[Stored data]
★ ★ ★ ★ ★
import Mathlib
import HarnessLib
import Literature.NumberTheory.Sieve.LiouvillePolynomialValuesSmoothProofs
import Summits.Parity.BatemanHorn.Theses.IsogenyRedei

/-!
# Route IsogenyRedei — the unconditional kernel of the WALL LEMMA (item stmt-Parity-11618)

The support item `WallLemma` (rank 9) of route `IsogenyRedei` is filed INFORMAL: the route file
`Summits/Parity/BatemanHorn/Theses/IsogenyRedei.lean` carries no Lean statement for it (it is the
card-P3 bookkeeping "a configuration of the linked-index expansion of `Σ_{t ≤ x} 2^{k s_φ(t)}` is
Type-I + character-sum expressible iff `F(t) = t² + 1` has a dominant prime factor
`P⁺(F(t)) ≥ F(t)·x^{ε-1}`; the complementary split-block configurations have trivial mass `≍ x`,
not `o(x)`, and live on the dominant-free values, of (conjectural Dickman) density `1 − log 2`").

Of its three clauses, the "iff expressible" clause quantifies over methods (not a `Prop`), and the
density `1 − log 2` is NOT a theorem (G. Martin 2002 proves the Dickman law for friable polynomial
values only under his uniform Hypothesis UH; by the Chebyshev–Hooley route it is the largest-prime-
factor problem for `n² + 1` beyond `x^{1.279}`).  What IS a theorem, and is proved here, is the
quantitative kernel every refuter/grounder note on the item isolates — the `k = 0` reading of
"split-block mass `≍ x`, not `o(x)`":

* `isogenyRedei_wallLemma_dominantFree_pos_density` — for every `ε > 0` the DOMINANT-FREE values
  (`P⁺(t²+1)·x^{1-ε} < t²+1`, i.e. no prime factor `≥ (t²+1)·x^{ε-1}`: exactly the item's
  split-block class) have positive lower density among `1 ≤ t ≤ x`;
* `isogenyRedei_wallLemma_friable_pos_density` / `…_friable_rpow_pos_density` — the complement of
  the Chebyshev–Hooley class: `#{1 ≤ t ≤ x : P⁺(t²+1) ≤ x} ≫ x`, hence `P⁺(t²+1) ≤ x^{1+ε}` for
  `≫ x` values, for every `ε ≥ 0`.

All three are corollaries of the tree theorem
`Literature.NumberTheory.Sieve.sq_add_one_smooth_pos_density` (`n² + 1` is `n`-smooth for `≥ c·X`
integers `n ≤ X`, PROVED there from Iwaniec's level of distribution `x^{16/15}` for `n² + 1`): an
`n`-smooth value with `n > (c/2)·x` is dominant-free as soon as `x^ε ≥ 4/c²`, and at most `(c/2)·x`
of the smooth `n ≤ x` are `≤ (c/2)·x`.
-/

namespace Summit.Parity.BatemanHorn.Theorems

open Finset Real Filter
open scoped Classical

/-- **Friable values of `t² + 1` have positive lower density** (complement of the
Chebyshev–Hooley class): there are `c > 0` and `x₀` with
`c·x ≤ #{1 ≤ t ≤ x : every prime factor of t² + 1 is ≤ x}` for all `x ≥ x₀`.  Immediate from
`Literature.NumberTheory.Sieve.sq_add_one_smooth_pos_density` (`p ≤ t ≤ x`). -/
theorem isogenyRedei_wallLemma_friable_pos_density :
    ∃ c : ℝ, 0 < c ∧ ∃ x₀ : ℕ, ∀ x : ℕ, x₀ ≤ x →
      c * (x : ℝ) ≤ (((Finset.Icc 1 x).filter fun t : ℕ =>
        ∀ p : ℕ, p ∈ (t ^ 2 + 1).primeFactors → p ≤ x).card : ℝ) := by
  obtain ⟨c, hc, X₀, hX₀⟩ := Literature.NumberTheory.Sieve.sq_add_one_smooth_pos_density
  refine ⟨c, hc, X₀, fun x hx => (hX₀ x hx).trans ?_⟩
  exact_mod_cast Finset.card_le_card fun t ht => by
    rw [Finset.mem_filter, Finset.mem_Icc] at ht ⊢
    refine ⟨ht.1, fun p hp => ?_⟩
    rw [Nat.mem_primeFactors] at hp
    exact (ht.2 p hp.1 hp.2.1).trans ht.1.2

/-- **Friable values at level `x^{1+ε}`** (the form in which the item's notes state the
unconditional half of the wall lemma): for every `ε ≥ 0` there are `c > 0` and `x₀` with
`c·x ≤ #{1 ≤ t ≤ x : every prime factor p of t² + 1 has p ≤ x^{1+ε}}` for all `x ≥ x₀`. -/
theorem isogenyRedei_wallLemma_friable_rpow_pos_density (ε : ℝ) (hε : 0 ≤ ε) :
    ∃ c : ℝ, 0 < c ∧ ∃ x₀ : ℕ, ∀ x : ℕ, x₀ ≤ x →
      c * (x : ℝ) ≤ (((Finset.Icc 1 x).filter fun t : ℕ =>
        ∀ p : ℕ, p ∈ (t ^ 2 + 1).primeFactors → (p : ℝ) ≤ (x : ℝ) ^ (1 + ε)).card : ℝ) := by
  obtain ⟨c, hc, x₀, hx₀⟩ := isogenyRedei_wallLemma_friable_pos_density
  refine ⟨c, hc, max x₀ 1, fun x hx => (hx₀ x ((le_max_left _ _).trans hx)).trans ?_⟩
  have hx1 : (1 : ℝ) ≤ (x : ℝ) := by exact_mod_cast (le_max_right _ _).trans hx
  exact_mod_cast Finset.card_le_card fun t ht => by
    rw [Finset.mem_filter] at ht ⊢
    refine ⟨ht.1, fun p hp => ?_⟩
    have h1 : (p : ℝ) ≤ (x : ℝ) := by exact_mod_cast ht.2 p hp
    exact h1.trans (Real.self_le_rpow_of_one_le hx1 (by linarith))

/-- **Dominant-free values of `t² + 1` have positive lower density** (route IsogenyRedei, the
unconditional `k = 0` kernel of the informal support `WallLemma`, stmt-Parity-11618: "the
split-block configurations have trivial mass `≍ x`, not `o(x)`"): for every `ε > 0` there are
`c > 0` and `x₀` such that for all `x ≥ x₀` at least `c·x` integers `1 ≤ t ≤ x` have NO dominant
prime factor, i.e. every prime `p ∣ t² + 1` satisfies `p·x^{1-ε} < t² + 1` (the cofactor
`(t²+1)/p` exceeds `x^{1-ε}`, so the remaining primes cannot all be enumerated with product
`≤ x^{1-ε}`).  Proof: an `n`-smooth value `n² + 1` (tree:
`Literature.NumberTheory.Sieve.sq_add_one_smooth_pos_density`, density `c`) with `n > (c/2)·x` has
`p·x^{1-ε} ≤ x^{2-ε} ≤ (c/2)²x² < n² + 1` once `x^ε ≥ 4/c²`; discarding the `n ≤ (c/2)·x` costs at
most `(c/2)·x`.  (The asserted density `1 − log 2` is conjectural — Martin 2002 under Hypothesis UH
— and is deliberately not claimed.) -/
theorem isogenyRedei_wallLemma_dominantFree_pos_density (ε : ℝ) (hε : 0 < ε) :
    ∃ c : ℝ, 0 < c ∧ ∃ x₀ : ℕ, ∀ x : ℕ, x₀ ≤ x →
      c * (x : ℝ) ≤ (((Finset.Icc 1 x).filter fun t : ℕ =>
        ∀ p : ℕ, p ∈ (t ^ 2 + 1).primeFactors →
          (p : ℝ) * (x : ℝ) ^ (1 - ε) < (t : ℝ) ^ 2 + 1).card : ℝ) := by
  obtain ⟨c, hc, X₀, hX₀⟩ := Literature.NumberTheory.Sieve.sq_add_one_smooth_pos_density
  -- largeness: `4 / c² ≤ x^ε`
  have hev : ∀ᶠ x : ℕ in atTop, 4 / c ^ 2 ≤ (x : ℝ) ^ ε :=
    ((tendsto_rpow_atTop hε).comp tendsto_natCast_atTop_atTop).eventually_ge_atTop _
  obtain ⟨x₁, hx₁⟩ := Filter.eventually_atTop.mp hev
  refine ⟨c / 2, by positivity, max X₀ (max x₁ 1), fun x hx => ?_⟩
  have hxX₀ : X₀ ≤ x := (le_max_left _ _).trans hx
  have hxx₁ : x₁ ≤ x := ((le_max_left _ _).trans (le_max_right _ _)).trans hx
  have hx1 : (1 : ℝ) ≤ (x : ℝ) := by exact_mod_cast ((le_max_right _ _).trans (le_max_right _ _)).trans hx
  have hxpos : (0 : ℝ) < (x : ℝ) := by linarith
  have hlarge : 4 / c ^ 2 ≤ (x : ℝ) ^ ε := hx₁ x hxx₁
  -- the smooth set, the small set, the target set
  set S : Finset ℕ := (Finset.Icc 1 x).filter fun n : ℕ =>
    ∀ p : ℕ, p.Prime → p ∣ n ^ 2 + 1 → p ≤ n with hS
  set A : Finset ℕ := Finset.Icc 1 ⌊c / 2 * (x : ℝ)⌋₊ with hA
  set T : Finset ℕ := (Finset.Icc 1 x).filter fun t : ℕ =>
    ∀ p : ℕ, p ∈ (t ^ 2 + 1).primeFactors → (p : ℝ) * (x : ℝ) ^ (1 - ε) < (t : ℝ) ^ 2 + 1 with hT
  have hSc : c * (x : ℝ) ≤ (S.card : ℝ) := hX₀ x hxX₀
  have hAc : (A.card : ℝ) ≤ c / 2 * (x : ℝ) := by
    rw [hA, Nat.card_Icc, Nat.add_sub_cancel]
    exact Nat.floor_le (by positivity)
  -- key inclusion: a smooth `t` that is not small is dominant-free
  have hsub : S ⊆ A ∪ T := by
    intro t ht
    rw [hS, Finset.mem_filter, Finset.mem_Icc] at ht
    rw [Finset.mem_union]
    by_cases hsmall : (t : ℝ) ≤ c / 2 * (x : ℝ)
    · left
      rw [hA, Finset.mem_Icc]
      exact ⟨ht.1.1, Nat.le_floor hsmall⟩
    · right
      push Not at hsmall
      rw [hT, Finset.mem_filter, Finset.mem_Icc]
      refine ⟨ht.1, fun p hp => ?_⟩
      rw [Nat.mem_primeFactors] at hp
      have hpt : p ≤ t := ht.2 p hp.1 hp.2.1
      have hpx : (p : ℝ) ≤ (x : ℝ) := by exact_mod_cast hpt.trans ht.1.2
      -- p * x^(1-ε) ≤ x * x^(1-ε) = x^2 / x^ε ≤ x^2 * c^2/4 < t^2 + 1
      have hxe : (x : ℝ) ^ (1 - ε) = (x : ℝ) / (x : ℝ) ^ ε := by
        rw [Real.rpow_sub hxpos, Real.rpow_one]
      have hxεpos : (0 : ℝ) < (x : ℝ) ^ ε := Real.rpow_pos_of_pos hxpos ε
      have h1 : (p : ℝ) * (x : ℝ) ^ (1 - ε) ≤ (x : ℝ) * (x : ℝ) / (x : ℝ) ^ ε := by
        rw [hxe, ← mul_div_assoc]
        exact div_le_div_of_nonneg_right (mul_le_mul_of_nonneg_right hpx hxpos.le) hxεpos.le
      have h2 : (x : ℝ) * (x : ℝ) / (x : ℝ) ^ ε ≤ (x : ℝ) * (x : ℝ) * (c ^ 2 / 4) := by
        rw [div_le_iff₀ hxεpos]
        have h4 : (1 : ℝ) ≤ c ^ 2 / 4 * (x : ℝ) ^ ε := by
          have := (div_le_iff₀ (by positivity : (0 : ℝ) < c ^ 2)).mp hlarge
          linarith [this]
        nlinarith [mul_nonneg hxpos.le hxpos.le]
      have h3 : (x : ℝ) * (x : ℝ) * (c ^ 2 / 4) = (c / 2 * (x : ℝ)) ^ 2 := by ring
      have h4 : (c / 2 * (x : ℝ)) ^ 2 < (t : ℝ) ^ 2 + 1 := by
        have h5 : (c / 2 * (x : ℝ)) ^ 2 < (t : ℝ) ^ 2 := by
          have h0 : (0 : ℝ) ≤ c / 2 * (x : ℝ) := by positivity
          nlinarith [h0, hsmall]
        linarith
      calc (p : ℝ) * (x : ℝ) ^ (1 - ε) ≤ (x : ℝ) * (x : ℝ) / (x : ℝ) ^ ε := h1
        _ ≤ (x : ℝ) * (x : ℝ) * (c ^ 2 / 4) := h2
        _ = (c / 2 * (x : ℝ)) ^ 2 := h3
        _ < (t : ℝ) ^ 2 + 1 := h4
  have hcard : S.card ≤ A.card + T.card :=
    (Finset.card_le_card hsub).trans (Finset.card_union_le _ _)
  have hcard' : (S.card : ℝ) ≤ (A.card : ℝ) + (T.card : ℝ) := by exact_mod_cast hcard
  linarith

end Summit.Parity.BatemanHorn.Theorems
★ ★ ★ ★ ★
### [ABOUT THIS TASK]
From the first line of the data above through the line containing "Type-I + character-sum", repeat each line exactly, and add nothing.

### [SOLUTION TO THIS EXERCISE]
import Mathlib
import HarnessLib
import Literature.NumberTheory.Sieve.LiouvillePolynomialValuesSmoothProofs
import Summits.Parity.BatemanHorn.Theses.IsogenyRedei

/-!
# Route IsogenyRedei — the unconditional kernel of the WALL LEMMA (item stmt-Parity-11618)

The support item `WallLemma` (rank 9) of route `IsogenyRedei` is filed INFORMAL: the route file
`Summits/Parity/BatemanHorn/Theses/IsogenyRedei.lean` carries no Lean statement for it (it is the
card-P3 bookkeeping "a configuration of the linked-index expansion of `Σ_{t ≤ x} 2^{k s_φ(t)}` is
Type-I + character-sum expressible iff `F(t) = t² + 1` has a dominant prime factor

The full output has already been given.